WORK REQUIRED -
Return, exactly as written, every line from the first line of the data below through the line that contains "theorem lipYBtoUniform_of_surfaceUniversality (hS".
START INPUT RECORDS
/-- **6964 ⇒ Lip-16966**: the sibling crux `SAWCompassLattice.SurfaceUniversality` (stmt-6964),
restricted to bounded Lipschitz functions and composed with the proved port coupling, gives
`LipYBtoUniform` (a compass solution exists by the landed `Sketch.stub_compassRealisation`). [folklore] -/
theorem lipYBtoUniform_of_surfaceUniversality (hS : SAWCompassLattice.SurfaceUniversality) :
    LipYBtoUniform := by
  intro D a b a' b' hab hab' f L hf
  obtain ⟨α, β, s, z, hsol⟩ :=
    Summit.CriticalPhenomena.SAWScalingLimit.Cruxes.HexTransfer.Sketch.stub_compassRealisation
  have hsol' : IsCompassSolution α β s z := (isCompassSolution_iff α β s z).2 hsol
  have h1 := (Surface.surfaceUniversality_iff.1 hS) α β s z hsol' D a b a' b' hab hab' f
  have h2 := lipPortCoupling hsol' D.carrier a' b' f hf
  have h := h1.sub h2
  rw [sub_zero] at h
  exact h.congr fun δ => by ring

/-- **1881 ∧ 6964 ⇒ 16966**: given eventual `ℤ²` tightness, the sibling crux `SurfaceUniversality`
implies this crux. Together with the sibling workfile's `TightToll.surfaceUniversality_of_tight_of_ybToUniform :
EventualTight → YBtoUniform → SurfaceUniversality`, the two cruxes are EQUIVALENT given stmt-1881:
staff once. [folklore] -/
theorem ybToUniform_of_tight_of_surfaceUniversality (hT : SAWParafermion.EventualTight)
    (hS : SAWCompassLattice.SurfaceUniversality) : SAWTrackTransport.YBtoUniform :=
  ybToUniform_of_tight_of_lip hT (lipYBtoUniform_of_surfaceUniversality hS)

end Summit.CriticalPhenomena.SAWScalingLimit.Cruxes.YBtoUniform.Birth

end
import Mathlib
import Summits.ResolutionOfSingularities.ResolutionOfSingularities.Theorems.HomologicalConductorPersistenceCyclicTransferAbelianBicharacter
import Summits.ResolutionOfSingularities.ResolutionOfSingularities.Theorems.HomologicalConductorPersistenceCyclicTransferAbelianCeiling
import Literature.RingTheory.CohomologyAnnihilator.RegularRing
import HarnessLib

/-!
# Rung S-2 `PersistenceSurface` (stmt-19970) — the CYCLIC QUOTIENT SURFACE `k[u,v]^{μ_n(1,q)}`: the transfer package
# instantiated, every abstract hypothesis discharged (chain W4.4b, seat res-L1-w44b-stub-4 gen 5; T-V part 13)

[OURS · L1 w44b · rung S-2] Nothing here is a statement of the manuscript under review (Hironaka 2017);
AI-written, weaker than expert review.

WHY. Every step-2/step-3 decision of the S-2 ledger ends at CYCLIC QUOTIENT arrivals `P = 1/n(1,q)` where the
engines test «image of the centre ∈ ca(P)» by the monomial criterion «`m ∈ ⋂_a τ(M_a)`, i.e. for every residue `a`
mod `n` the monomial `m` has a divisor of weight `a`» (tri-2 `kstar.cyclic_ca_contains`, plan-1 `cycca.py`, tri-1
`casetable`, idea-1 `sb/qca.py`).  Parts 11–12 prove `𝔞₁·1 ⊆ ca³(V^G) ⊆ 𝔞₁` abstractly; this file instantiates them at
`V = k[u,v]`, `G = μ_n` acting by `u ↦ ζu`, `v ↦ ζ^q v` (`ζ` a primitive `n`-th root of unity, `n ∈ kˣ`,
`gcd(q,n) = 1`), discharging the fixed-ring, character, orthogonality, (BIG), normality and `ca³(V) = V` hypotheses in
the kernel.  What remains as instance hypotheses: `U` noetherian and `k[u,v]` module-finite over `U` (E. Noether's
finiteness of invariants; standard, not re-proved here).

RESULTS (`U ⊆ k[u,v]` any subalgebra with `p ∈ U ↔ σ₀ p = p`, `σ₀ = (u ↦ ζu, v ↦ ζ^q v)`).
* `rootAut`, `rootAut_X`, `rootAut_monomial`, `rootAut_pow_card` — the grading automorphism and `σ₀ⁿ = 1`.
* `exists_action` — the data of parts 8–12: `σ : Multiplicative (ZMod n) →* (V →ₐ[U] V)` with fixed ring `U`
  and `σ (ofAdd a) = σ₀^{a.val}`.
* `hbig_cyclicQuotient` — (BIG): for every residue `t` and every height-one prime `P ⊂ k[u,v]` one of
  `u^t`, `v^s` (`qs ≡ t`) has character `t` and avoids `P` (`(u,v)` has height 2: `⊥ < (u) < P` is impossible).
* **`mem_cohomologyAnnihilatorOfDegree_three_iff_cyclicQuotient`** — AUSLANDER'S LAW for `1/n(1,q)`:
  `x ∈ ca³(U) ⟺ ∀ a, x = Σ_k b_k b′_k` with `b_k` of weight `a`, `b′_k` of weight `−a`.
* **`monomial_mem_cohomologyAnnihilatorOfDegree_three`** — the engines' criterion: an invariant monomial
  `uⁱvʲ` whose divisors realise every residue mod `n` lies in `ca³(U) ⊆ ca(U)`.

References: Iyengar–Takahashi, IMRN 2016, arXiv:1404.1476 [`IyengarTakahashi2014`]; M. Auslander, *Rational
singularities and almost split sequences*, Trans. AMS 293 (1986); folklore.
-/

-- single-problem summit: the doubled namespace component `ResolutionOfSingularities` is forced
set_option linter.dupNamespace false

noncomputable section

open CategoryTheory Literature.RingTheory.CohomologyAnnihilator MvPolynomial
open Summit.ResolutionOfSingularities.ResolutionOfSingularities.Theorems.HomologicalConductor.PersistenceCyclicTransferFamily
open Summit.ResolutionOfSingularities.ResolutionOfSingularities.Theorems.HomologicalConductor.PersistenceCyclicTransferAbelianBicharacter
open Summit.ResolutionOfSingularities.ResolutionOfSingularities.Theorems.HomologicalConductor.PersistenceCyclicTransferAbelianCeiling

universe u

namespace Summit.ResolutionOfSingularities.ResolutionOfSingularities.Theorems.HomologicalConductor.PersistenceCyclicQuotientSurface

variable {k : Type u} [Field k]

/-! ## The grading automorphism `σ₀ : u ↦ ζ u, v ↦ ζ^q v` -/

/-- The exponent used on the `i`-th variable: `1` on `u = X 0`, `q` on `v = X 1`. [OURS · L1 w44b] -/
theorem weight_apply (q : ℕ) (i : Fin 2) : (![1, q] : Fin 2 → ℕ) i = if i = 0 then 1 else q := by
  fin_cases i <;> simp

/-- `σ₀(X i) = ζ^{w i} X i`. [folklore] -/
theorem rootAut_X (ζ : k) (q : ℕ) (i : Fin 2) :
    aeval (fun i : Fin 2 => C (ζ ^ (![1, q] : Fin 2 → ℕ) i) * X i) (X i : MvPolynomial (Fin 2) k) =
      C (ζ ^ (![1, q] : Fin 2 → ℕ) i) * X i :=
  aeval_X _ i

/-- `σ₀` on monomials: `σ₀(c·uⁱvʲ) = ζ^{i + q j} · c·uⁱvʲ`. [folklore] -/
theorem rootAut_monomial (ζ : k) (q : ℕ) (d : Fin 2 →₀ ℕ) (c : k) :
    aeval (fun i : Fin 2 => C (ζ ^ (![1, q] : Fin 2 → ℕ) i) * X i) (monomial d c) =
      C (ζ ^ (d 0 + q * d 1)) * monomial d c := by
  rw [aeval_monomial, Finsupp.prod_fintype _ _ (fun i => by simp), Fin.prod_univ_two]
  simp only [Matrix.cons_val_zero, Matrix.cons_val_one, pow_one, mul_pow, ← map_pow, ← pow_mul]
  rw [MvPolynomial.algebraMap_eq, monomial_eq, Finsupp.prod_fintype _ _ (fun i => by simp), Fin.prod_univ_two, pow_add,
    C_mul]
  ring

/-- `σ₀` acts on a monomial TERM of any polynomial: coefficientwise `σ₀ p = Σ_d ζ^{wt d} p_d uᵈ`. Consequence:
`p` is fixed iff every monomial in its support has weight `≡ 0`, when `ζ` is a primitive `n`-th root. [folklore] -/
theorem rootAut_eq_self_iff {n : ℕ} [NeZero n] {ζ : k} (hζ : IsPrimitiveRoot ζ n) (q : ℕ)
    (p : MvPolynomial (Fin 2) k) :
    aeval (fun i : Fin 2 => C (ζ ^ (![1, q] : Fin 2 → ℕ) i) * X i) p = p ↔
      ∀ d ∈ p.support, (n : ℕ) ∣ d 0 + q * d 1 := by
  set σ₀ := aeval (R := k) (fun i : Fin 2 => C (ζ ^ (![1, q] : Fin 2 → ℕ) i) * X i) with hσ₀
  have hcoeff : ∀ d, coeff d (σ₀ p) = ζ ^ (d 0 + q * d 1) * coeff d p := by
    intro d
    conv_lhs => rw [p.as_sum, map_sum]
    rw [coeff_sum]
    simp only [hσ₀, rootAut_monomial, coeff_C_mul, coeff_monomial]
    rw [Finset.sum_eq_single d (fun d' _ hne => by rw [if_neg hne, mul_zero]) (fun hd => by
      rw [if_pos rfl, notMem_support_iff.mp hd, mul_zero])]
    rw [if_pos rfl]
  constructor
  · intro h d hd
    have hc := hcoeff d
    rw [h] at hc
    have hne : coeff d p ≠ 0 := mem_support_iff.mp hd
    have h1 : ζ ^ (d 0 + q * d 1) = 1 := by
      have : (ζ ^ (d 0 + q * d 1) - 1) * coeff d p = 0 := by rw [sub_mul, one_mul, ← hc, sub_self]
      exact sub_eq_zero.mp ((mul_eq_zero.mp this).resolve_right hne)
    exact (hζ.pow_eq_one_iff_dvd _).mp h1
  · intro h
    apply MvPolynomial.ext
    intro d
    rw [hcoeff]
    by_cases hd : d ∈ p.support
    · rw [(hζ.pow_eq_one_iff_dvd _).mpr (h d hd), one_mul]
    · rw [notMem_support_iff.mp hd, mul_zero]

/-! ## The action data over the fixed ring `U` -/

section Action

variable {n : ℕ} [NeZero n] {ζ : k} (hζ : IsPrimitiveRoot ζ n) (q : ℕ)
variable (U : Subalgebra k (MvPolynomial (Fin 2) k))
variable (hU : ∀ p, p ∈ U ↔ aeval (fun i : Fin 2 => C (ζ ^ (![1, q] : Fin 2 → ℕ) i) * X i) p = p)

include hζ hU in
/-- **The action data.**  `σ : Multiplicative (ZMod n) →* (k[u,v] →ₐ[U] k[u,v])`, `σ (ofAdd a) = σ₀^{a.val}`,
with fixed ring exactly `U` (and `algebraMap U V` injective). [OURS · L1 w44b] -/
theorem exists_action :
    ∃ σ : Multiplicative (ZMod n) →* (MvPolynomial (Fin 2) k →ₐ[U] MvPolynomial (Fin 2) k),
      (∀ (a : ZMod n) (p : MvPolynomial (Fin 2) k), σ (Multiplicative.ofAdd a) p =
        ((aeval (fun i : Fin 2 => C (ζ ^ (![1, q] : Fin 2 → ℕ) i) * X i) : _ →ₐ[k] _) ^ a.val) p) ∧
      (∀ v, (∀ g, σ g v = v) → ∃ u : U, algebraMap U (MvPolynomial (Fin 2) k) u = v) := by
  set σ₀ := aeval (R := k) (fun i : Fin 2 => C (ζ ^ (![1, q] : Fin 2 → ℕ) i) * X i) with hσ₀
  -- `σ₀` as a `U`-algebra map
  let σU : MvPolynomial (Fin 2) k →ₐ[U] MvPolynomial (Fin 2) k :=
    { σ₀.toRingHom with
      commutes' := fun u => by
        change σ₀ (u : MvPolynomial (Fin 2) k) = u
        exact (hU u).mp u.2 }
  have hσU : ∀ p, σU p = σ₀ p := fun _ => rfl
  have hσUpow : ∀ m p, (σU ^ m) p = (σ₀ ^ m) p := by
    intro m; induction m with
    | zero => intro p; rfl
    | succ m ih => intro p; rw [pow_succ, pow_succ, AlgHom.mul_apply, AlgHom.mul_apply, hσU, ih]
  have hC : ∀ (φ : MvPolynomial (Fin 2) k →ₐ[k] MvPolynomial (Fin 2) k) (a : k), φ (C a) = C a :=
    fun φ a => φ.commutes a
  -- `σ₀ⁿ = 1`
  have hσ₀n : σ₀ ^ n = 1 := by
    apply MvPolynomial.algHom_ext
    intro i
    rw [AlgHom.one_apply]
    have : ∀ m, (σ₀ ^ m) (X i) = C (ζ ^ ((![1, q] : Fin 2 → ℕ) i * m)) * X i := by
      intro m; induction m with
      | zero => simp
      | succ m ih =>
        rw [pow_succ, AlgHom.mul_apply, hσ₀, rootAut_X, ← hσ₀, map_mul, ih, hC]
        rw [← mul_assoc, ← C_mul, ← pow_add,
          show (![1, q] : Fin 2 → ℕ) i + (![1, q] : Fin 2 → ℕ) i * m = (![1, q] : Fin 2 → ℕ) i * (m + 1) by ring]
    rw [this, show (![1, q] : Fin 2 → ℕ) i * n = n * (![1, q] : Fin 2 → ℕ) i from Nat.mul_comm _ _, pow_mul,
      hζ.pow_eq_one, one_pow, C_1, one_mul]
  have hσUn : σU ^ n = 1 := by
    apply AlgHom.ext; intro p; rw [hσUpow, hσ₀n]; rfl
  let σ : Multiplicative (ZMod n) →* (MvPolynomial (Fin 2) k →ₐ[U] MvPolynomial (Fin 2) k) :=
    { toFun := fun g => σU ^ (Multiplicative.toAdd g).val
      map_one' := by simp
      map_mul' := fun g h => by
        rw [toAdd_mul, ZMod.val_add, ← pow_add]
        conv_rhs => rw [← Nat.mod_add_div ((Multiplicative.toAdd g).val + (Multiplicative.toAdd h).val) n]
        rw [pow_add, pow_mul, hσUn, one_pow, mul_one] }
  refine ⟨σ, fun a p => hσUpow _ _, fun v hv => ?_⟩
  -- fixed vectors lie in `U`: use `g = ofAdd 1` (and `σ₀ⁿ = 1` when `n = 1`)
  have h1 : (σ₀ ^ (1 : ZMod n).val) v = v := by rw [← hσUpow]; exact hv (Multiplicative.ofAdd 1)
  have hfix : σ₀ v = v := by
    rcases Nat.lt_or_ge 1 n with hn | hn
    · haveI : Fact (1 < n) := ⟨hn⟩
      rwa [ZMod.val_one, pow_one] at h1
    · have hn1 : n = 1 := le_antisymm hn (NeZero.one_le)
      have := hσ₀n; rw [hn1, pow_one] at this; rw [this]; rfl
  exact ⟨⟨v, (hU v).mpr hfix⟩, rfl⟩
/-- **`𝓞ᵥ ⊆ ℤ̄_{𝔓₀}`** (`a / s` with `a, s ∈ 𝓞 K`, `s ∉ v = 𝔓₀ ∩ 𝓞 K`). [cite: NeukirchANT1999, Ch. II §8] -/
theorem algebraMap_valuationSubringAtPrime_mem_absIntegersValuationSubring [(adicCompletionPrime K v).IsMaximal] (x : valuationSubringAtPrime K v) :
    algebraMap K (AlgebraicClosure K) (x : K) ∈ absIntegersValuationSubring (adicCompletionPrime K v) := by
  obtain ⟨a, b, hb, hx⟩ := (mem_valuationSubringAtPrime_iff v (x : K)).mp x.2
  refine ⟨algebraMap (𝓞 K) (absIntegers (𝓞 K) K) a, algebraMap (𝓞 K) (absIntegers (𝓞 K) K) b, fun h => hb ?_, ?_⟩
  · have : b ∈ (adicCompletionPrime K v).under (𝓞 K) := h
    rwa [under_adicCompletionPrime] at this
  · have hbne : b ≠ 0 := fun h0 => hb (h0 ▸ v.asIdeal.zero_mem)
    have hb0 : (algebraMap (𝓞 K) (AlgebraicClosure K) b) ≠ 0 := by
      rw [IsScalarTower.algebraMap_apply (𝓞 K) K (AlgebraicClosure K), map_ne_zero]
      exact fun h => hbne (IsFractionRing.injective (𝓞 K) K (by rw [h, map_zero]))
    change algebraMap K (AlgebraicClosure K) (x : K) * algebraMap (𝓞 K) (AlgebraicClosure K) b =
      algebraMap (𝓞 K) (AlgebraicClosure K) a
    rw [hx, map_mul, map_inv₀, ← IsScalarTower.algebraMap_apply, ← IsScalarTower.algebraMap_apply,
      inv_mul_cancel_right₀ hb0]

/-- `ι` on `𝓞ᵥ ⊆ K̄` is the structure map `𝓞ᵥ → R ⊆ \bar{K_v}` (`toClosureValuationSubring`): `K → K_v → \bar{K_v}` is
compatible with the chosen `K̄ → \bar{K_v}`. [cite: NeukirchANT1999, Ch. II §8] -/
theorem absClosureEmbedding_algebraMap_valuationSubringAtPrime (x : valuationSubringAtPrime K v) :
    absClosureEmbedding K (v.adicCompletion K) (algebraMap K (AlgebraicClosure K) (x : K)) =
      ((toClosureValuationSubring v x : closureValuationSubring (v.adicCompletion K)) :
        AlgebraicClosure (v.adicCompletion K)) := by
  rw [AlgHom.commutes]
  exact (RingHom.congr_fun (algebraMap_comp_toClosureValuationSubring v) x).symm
END INPUT RECORDS
ANSWER -
/-- **6964 ⇒ Lip-16966**: the sibling crux `SAWCompassLattice.SurfaceUniversality` (stmt-6964),
restricted to bounded Lipschitz functions and composed with the proved port coupling, gives
`LipYBtoUniform` (a compass solution exists by the landed `Sketch.stub_compassRealisation`). [folklore] -/
theorem lipYBtoUniform_of_surfaceUniversality (hS : SAWCompassLattice.SurfaceUniversality) :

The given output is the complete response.